# Saddle....



## Trissacar (Apr 19, 2009)

Consignment is a good place to get saddles cheap. I would suggest saving as much as possible first. Dover has so nice inexpensive saddles you might try there.


----------



## MIEventer (Feb 15, 2009)

You can try www.tacktrader.com


----------



## Vidaloco (Sep 14, 2007)

I just listed and sold 2 saddles via craigslist.com I use it all the time. I like buying and selling local so I don't have to mess with shipping. I used to list on Ebay a lot but have switched to craigslist


----------



## Trissacar (Apr 19, 2009)

Ebay.com I know someone who got a beval saddle on ebay. And as mentioned above craigslist hmm what else?


----------



## Rugersremi (Mar 27, 2009)

May I ask what kind of hybrid-ish treeless saddle you have? What size is it? What does it look like?

Renee




Rastas said:


> I got an hybrid-ish treeless saddle (because i have a Rocky Mountain Gaited hors) and it's too small, but i REALLY want to get a LIGHT CHEAP aussie or endurance saddle! does anyone know of a place, wintec will be my last choice however.

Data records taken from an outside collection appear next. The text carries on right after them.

import Summits.NavierStokesRegularity.NavierStokesRegularity.Theses.AxisymmetricExtremality
import Summits.NavierStokesRegularity.NavierStokesRegularity.Theorems.AxisymmetricExtremalityAxisymmetricKatoGlobalStubSereginLogSwirlOriginStep4Assembly
import Mathlib.MeasureTheory.Integral.IntervalIntegral.Basic
import HarnessLib

/-!
# Seregin 2022, §2 Step 4 (assembly, V): composition with the landed Step-3 key estimate —
# from `∫(ζΓ)² + ∫(ζΦ)² ≤ K`, `∫_{t₁}^{t₂}(∫|∇(ζΓ)|² + ∫|∇(ζΦ)|²) ≤ K'` to `C(R) → 0` —
# crux stmt-NavierStokesRegularity-15453 (`AxisymmetricExtremality.AxisymmetricKatoGlobal`), line registered, support for stub `stub_sereginLogSwirlOrigin`

Support file (`--supports stmt-NavierStokesRegularity-15453`; theorems only, everything proved)
toward the registered stub `stub_sereginLogSwirlOrigin` = the named fact
`Literature.Analysis.FluidPDE.seregin2022_logSwirl_regularAtOrigin` (G. Seregin, J. Math. Fluid
Mech. 24 (2022), Paper 27 = arXiv:2201.00153, §2).  Fifth file of the Step-4 assembly.  The Step-3
key estimate is in tree (`cutoff_energy_keyEstimate_of_lemma21`, `…Step3KeyEstimate.lean`) with the
conclusion, for `[t₁, t₂]` inside the open slab,
`∫(ζΓ)²(t) + ∫(ζΦ)²(t) ≤ K` on `[t₁, t₂]` and `∫_{t₁}^{t₂}(∫|∇(ζΓ)|² + ∫|∇(ζΦ)|²) ≤ K'` —
Bochner integrals, gradients in coordinates `(∂₀·)² + (∂₁·)² + (∂₂·)²`, interval time integral
(`Γ = angVortQuot`, `Φ = radVelQuot ∘ curl`, `ζ = η³`).  The Step-4 assembly
(`cubicC_le_of_twoSeven`, `…Step4Assembly.lean`) consumes the same quantities as `ℝ≥0∞` lower
integrals with the operator norm of `D(ζΦ)` and the time integral over the whole final slab
`]t₁, 0[`.  This file bridges the two forms (on the final slab `ξ = 1`, so `ζ` is constant in time):

* `lintegral_enorm_sq_eq_ofReal_integral_sq`, `lintegral_enorm_fderiv_sq_eq_ofReal_integral` —
  `∫⁻‖f‖ₑ² = ofReal ∫f²`, `∫⁻‖Df‖ₑ² = ofReal ∫((∂₀f)² + (∂₁f)² + (∂₂f)²)` for `C¹_c` scalars
  (`norm_fderiv_sq_eq_sum_sq`);
* `setLIntegral_Ioo_ofReal_le_of_forall_intervalIntegral_le` — interval bounds
  `∫_{t₁}^{t₂}(E + D) ≤ K'` for all `t₂ < 0`, with `D, E ≥ 0` continuous on `[t₁, 0[`, give
  `∫⁻_{]t₁,0[} ofReal D ≤ ofReal K'` (exhaustion `]t₁, 0[ = ⋃ₙ ]t₁, t₁/(n+2)]`,
  `setLIntegral_iUnion_of_directed`);
* `lintegral_enorm_sq_le_of_keyEstimate_sup` — the `sup` terms;
* `cubicC_le_of_keyEstimate` (registered) — **Step-3 key-estimate outputs ⇒ `C(R) ≤ C R^{3/2}`** on
  `]0, min(r₁, √|t₁|)]`, in the classical-on-a-slab setting of `cubicC_le_of_twoSeven`, the only
  extra input being the continuity on `[t₁, 0[` of the two dissipation densities
  `s ↦ ∫|∇(ζΓ)(s)|²`, `s ↦ ∫|∇(ζΦ)(s)|²` (which the Step-3 files obtain from joint smoothness,
  `continuousOn_integral_cutoff`, `…Step3Balance.lean`);
* `tendsto_cubicC_of_keyEstimate` (registered) — hence `SereginSverak2009.cubicC 0 R v → 0` as
  `R → 0⁺`, the hypothesis of the landed endgame `isRegularAtOrigin_of_tendsto_cubicC`.

## References

* G. Seregin, J. Math. Fluid Mech. 24 (2022), Paper No. 27 = arXiv:2201.00153, §2 Step 3 (key
  estimate, arXiv p. 7) and Step 4 (arXiv p. 7). [`Seregin2022LocalAxisym`]
-/

noncomputable section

My dad has one, but i'm not allowed to use it for some reason. :-x PLEASE HELP ME( i'm in the under 250 range, i'm only 14)


----------



## smr (Mar 4, 2009)

Vidaloco said:


> I just listed and sold 2 saddles via craigslist.com I use it all the time. I like buying and selling local so I don't have to mess with shipping. I used to list on Ebay a lot but have switched to craigslist


 
I'm a craigslist man. I bought a saddle and my horse trailer off of craigslist.


----------



## iridehorses (Oct 22, 2007)

I love selling on ebay. I've had decent luck on Craigs List but it limits your potential buyer. The last two saddles I sold I listed on ebay and Craigs List. Both got sold through ebay - one to CA and one to SD. I never got a call from Craigs List that time.

The only problem with buying on ebay is not actually seeing the merchandise.


----------